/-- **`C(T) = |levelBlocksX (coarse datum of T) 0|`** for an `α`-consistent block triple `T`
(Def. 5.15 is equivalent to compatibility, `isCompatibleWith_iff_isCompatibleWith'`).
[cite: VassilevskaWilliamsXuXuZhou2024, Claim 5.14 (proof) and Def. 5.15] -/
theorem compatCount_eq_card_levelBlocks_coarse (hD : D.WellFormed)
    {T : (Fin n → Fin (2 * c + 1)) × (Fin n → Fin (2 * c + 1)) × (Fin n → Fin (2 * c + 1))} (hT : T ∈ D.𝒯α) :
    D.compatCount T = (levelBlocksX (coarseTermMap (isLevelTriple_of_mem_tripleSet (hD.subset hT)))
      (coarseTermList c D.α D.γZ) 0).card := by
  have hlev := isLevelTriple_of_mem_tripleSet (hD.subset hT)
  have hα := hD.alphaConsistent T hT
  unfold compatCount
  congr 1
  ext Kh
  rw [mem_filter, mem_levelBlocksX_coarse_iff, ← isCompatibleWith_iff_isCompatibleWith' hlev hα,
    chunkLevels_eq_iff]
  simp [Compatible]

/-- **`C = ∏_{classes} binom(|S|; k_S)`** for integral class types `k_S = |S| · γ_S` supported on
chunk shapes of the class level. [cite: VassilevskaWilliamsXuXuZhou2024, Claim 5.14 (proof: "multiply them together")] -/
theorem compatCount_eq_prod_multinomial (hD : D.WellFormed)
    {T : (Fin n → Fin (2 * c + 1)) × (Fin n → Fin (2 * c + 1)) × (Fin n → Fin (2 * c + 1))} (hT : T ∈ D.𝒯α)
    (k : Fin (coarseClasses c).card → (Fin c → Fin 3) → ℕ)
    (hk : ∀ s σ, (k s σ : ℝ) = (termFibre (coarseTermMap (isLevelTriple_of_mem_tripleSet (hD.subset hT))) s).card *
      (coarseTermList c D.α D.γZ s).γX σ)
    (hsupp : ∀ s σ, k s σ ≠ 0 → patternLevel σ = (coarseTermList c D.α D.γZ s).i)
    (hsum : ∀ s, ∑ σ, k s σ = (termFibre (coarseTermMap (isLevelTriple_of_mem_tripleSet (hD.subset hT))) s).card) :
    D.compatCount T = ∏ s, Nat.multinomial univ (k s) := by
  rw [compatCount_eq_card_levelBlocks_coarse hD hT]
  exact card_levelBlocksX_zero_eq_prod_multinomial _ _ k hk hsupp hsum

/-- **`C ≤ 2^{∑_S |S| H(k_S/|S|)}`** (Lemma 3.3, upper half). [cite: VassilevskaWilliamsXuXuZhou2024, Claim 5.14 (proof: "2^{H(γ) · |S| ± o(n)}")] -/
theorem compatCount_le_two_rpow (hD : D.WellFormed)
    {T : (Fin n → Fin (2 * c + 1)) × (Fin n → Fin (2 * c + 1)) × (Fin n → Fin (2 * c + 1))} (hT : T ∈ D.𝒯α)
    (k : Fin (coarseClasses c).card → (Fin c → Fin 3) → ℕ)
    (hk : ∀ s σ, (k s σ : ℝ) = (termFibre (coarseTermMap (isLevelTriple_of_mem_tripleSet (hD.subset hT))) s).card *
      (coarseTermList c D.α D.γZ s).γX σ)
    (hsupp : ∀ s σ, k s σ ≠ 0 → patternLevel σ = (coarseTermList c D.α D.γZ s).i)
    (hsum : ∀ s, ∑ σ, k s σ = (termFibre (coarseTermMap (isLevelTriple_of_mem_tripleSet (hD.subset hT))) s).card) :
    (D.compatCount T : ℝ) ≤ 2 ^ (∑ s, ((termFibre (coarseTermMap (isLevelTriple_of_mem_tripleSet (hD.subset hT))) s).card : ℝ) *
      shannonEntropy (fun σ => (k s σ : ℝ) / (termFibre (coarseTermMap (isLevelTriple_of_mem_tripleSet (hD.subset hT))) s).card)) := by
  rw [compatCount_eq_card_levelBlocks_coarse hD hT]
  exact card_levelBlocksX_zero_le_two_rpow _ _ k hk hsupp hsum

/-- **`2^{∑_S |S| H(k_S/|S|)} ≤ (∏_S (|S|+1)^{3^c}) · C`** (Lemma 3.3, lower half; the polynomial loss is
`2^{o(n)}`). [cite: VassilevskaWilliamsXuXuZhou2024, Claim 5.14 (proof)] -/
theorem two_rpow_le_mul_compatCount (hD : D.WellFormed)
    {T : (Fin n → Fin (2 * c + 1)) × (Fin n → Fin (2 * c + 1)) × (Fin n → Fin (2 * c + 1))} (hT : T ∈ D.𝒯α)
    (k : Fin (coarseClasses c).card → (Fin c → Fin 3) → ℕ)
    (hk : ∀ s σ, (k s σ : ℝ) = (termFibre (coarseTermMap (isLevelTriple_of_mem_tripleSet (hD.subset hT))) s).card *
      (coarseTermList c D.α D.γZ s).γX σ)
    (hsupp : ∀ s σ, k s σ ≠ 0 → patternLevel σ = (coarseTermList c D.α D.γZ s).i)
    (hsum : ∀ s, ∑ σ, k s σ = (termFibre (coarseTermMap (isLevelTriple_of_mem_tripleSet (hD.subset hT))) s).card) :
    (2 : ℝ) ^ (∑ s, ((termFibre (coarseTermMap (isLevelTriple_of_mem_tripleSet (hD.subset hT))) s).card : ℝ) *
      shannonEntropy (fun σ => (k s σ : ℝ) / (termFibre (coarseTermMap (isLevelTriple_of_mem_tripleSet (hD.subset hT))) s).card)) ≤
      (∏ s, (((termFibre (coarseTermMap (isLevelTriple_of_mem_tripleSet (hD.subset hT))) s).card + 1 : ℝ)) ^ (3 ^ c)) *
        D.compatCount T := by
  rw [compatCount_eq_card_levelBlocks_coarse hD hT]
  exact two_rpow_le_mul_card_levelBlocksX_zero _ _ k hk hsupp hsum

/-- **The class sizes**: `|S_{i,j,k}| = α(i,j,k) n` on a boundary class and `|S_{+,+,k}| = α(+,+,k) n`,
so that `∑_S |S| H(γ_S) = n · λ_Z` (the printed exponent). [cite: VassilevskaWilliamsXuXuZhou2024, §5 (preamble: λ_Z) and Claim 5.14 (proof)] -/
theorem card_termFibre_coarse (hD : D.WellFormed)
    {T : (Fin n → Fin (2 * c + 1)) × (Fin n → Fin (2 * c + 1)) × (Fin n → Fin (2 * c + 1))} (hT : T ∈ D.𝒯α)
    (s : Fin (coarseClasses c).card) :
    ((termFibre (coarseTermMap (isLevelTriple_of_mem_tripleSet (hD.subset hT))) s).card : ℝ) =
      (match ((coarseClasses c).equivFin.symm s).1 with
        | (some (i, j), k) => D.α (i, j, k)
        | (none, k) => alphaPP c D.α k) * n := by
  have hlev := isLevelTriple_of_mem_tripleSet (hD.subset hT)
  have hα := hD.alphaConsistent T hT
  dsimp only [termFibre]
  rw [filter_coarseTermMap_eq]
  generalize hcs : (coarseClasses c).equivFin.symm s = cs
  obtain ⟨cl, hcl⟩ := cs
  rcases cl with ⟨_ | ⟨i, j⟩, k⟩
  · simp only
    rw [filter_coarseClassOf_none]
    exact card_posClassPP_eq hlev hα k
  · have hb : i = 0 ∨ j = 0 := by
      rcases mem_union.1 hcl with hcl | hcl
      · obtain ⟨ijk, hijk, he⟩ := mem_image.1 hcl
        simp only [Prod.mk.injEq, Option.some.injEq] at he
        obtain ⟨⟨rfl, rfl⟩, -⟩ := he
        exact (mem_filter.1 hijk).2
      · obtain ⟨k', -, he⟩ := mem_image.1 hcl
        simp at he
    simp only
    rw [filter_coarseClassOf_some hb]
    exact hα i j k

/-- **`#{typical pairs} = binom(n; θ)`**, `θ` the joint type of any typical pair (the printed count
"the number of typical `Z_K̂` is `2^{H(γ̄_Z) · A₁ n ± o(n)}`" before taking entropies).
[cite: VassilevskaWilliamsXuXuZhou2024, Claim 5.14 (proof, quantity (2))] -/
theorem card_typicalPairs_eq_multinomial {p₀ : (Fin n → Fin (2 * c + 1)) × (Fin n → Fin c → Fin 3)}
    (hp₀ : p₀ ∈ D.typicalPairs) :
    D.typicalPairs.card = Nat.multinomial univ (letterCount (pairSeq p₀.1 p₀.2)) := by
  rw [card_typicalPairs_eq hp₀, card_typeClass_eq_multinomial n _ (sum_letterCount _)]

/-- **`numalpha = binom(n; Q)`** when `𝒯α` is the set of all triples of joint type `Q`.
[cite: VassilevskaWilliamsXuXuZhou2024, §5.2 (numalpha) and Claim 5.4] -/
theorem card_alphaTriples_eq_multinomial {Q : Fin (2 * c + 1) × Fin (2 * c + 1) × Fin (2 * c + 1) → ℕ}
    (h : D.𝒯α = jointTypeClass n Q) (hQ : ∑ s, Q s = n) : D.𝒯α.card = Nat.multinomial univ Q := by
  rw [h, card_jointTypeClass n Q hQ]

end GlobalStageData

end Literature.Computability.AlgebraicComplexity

+ + + +

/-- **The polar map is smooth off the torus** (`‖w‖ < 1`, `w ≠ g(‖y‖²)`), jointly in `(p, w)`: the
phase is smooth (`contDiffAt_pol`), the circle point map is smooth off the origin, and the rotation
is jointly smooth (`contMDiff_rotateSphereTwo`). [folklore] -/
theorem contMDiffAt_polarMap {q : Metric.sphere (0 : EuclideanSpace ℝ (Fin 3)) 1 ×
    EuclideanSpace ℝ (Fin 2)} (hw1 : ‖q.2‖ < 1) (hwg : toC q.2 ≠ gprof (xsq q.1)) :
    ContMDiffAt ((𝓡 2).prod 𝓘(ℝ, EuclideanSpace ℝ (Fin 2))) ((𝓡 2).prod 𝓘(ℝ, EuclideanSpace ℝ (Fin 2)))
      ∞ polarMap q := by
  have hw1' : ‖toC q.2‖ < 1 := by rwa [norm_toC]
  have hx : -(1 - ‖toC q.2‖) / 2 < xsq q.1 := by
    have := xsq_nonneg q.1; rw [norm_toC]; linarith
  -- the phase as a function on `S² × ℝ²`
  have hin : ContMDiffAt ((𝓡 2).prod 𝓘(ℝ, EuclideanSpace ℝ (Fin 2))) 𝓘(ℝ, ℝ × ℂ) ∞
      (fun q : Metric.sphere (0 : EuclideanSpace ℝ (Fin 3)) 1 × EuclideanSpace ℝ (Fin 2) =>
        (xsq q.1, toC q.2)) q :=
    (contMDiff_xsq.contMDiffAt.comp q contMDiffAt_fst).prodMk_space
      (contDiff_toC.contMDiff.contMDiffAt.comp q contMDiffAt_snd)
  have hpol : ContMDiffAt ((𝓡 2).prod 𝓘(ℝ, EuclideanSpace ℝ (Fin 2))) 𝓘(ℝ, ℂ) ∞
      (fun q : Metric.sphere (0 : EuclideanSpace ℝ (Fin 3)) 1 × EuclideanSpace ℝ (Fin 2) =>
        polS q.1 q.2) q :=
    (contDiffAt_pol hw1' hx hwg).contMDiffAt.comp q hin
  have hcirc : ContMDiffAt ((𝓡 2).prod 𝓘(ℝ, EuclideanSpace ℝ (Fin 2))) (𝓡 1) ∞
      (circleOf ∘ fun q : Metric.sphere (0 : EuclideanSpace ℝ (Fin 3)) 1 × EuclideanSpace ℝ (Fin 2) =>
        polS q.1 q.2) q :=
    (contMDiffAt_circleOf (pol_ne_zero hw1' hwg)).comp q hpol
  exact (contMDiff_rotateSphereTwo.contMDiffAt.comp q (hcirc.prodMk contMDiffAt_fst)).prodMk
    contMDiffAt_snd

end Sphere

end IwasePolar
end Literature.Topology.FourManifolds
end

+ + + +

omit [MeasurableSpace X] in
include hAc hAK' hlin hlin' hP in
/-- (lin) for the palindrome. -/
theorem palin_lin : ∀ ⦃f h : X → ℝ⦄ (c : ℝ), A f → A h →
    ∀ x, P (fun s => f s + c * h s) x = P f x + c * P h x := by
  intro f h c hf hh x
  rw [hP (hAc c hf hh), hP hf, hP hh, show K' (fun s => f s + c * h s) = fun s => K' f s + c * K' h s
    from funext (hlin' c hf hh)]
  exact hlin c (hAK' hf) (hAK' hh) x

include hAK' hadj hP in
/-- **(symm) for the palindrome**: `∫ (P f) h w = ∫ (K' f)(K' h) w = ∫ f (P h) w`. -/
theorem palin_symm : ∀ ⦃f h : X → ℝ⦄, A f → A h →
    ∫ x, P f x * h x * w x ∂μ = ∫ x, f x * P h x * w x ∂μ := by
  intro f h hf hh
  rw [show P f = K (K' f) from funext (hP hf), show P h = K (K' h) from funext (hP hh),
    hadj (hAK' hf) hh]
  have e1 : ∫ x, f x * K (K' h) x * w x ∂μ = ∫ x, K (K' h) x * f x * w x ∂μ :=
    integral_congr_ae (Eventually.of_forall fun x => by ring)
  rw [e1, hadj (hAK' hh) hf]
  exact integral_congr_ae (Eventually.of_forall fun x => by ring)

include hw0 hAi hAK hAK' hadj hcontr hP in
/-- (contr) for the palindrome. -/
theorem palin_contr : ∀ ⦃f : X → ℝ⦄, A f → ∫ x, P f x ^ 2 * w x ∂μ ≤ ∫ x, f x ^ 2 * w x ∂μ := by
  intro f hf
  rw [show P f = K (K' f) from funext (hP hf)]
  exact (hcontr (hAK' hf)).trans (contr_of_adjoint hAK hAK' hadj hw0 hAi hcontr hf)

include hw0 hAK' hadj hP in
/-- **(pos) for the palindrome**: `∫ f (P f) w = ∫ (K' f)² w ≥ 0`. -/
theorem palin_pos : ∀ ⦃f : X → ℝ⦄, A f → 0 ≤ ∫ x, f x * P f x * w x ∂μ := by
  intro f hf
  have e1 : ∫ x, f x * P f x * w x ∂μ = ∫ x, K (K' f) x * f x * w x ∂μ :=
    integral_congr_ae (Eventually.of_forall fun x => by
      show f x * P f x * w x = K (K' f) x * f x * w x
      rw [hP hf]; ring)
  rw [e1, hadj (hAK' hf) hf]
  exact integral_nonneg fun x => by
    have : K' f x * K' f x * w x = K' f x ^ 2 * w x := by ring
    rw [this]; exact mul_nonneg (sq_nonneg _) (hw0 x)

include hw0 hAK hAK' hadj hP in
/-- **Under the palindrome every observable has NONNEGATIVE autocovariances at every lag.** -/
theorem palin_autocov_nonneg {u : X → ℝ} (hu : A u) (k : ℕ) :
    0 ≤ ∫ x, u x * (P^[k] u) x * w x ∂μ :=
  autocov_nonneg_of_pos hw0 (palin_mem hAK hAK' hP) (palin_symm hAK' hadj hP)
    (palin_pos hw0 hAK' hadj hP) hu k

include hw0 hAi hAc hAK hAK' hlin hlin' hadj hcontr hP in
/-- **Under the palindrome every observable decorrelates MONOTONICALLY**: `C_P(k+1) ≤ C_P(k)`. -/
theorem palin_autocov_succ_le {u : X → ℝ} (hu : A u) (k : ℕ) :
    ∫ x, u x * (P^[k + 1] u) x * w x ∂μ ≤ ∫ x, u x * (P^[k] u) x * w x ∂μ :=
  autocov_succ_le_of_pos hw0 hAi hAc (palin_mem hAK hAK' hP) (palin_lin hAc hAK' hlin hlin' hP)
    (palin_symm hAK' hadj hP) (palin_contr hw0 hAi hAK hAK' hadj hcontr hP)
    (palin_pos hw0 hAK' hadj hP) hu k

+ + + +

-- AIM OF THE EXERCISE --
Out of the data above, transcribe exactly and only the lines starting with the line that has "(coarse datum of" and going on through the line that has "(coarseTermList c D.α D.γZ)", both included.

-- TASK OUTPUT --
/-- **`C(T) = |levelBlocksX (coarse datum of T) 0|`** for an `α`-consistent block triple `T`
(Def. 5.15 is equivalent to compatibility, `isCompatibleWith_iff_isCompatibleWith'`).
[cite: VassilevskaWilliamsXuXuZhou2024, Claim 5.14 (proof) and Def. 5.15] -/
theorem compatCount_eq_card_levelBlocks_coarse (hD : D.WellFormed)
    {T : (Fin n → Fin (2 * c + 1)) × (Fin n → Fin (2 * c + 1)) × (Fin n → Fin (2 * c + 1))} (hT : T ∈ D.𝒯α) :
    D.compatCount T = (levelBlocksX (coarseTermMap (isLevelTriple_of_mem_tripleSet (hD.subset hT)))
      (coarseTermList c D.α D.γZ) 0).card := by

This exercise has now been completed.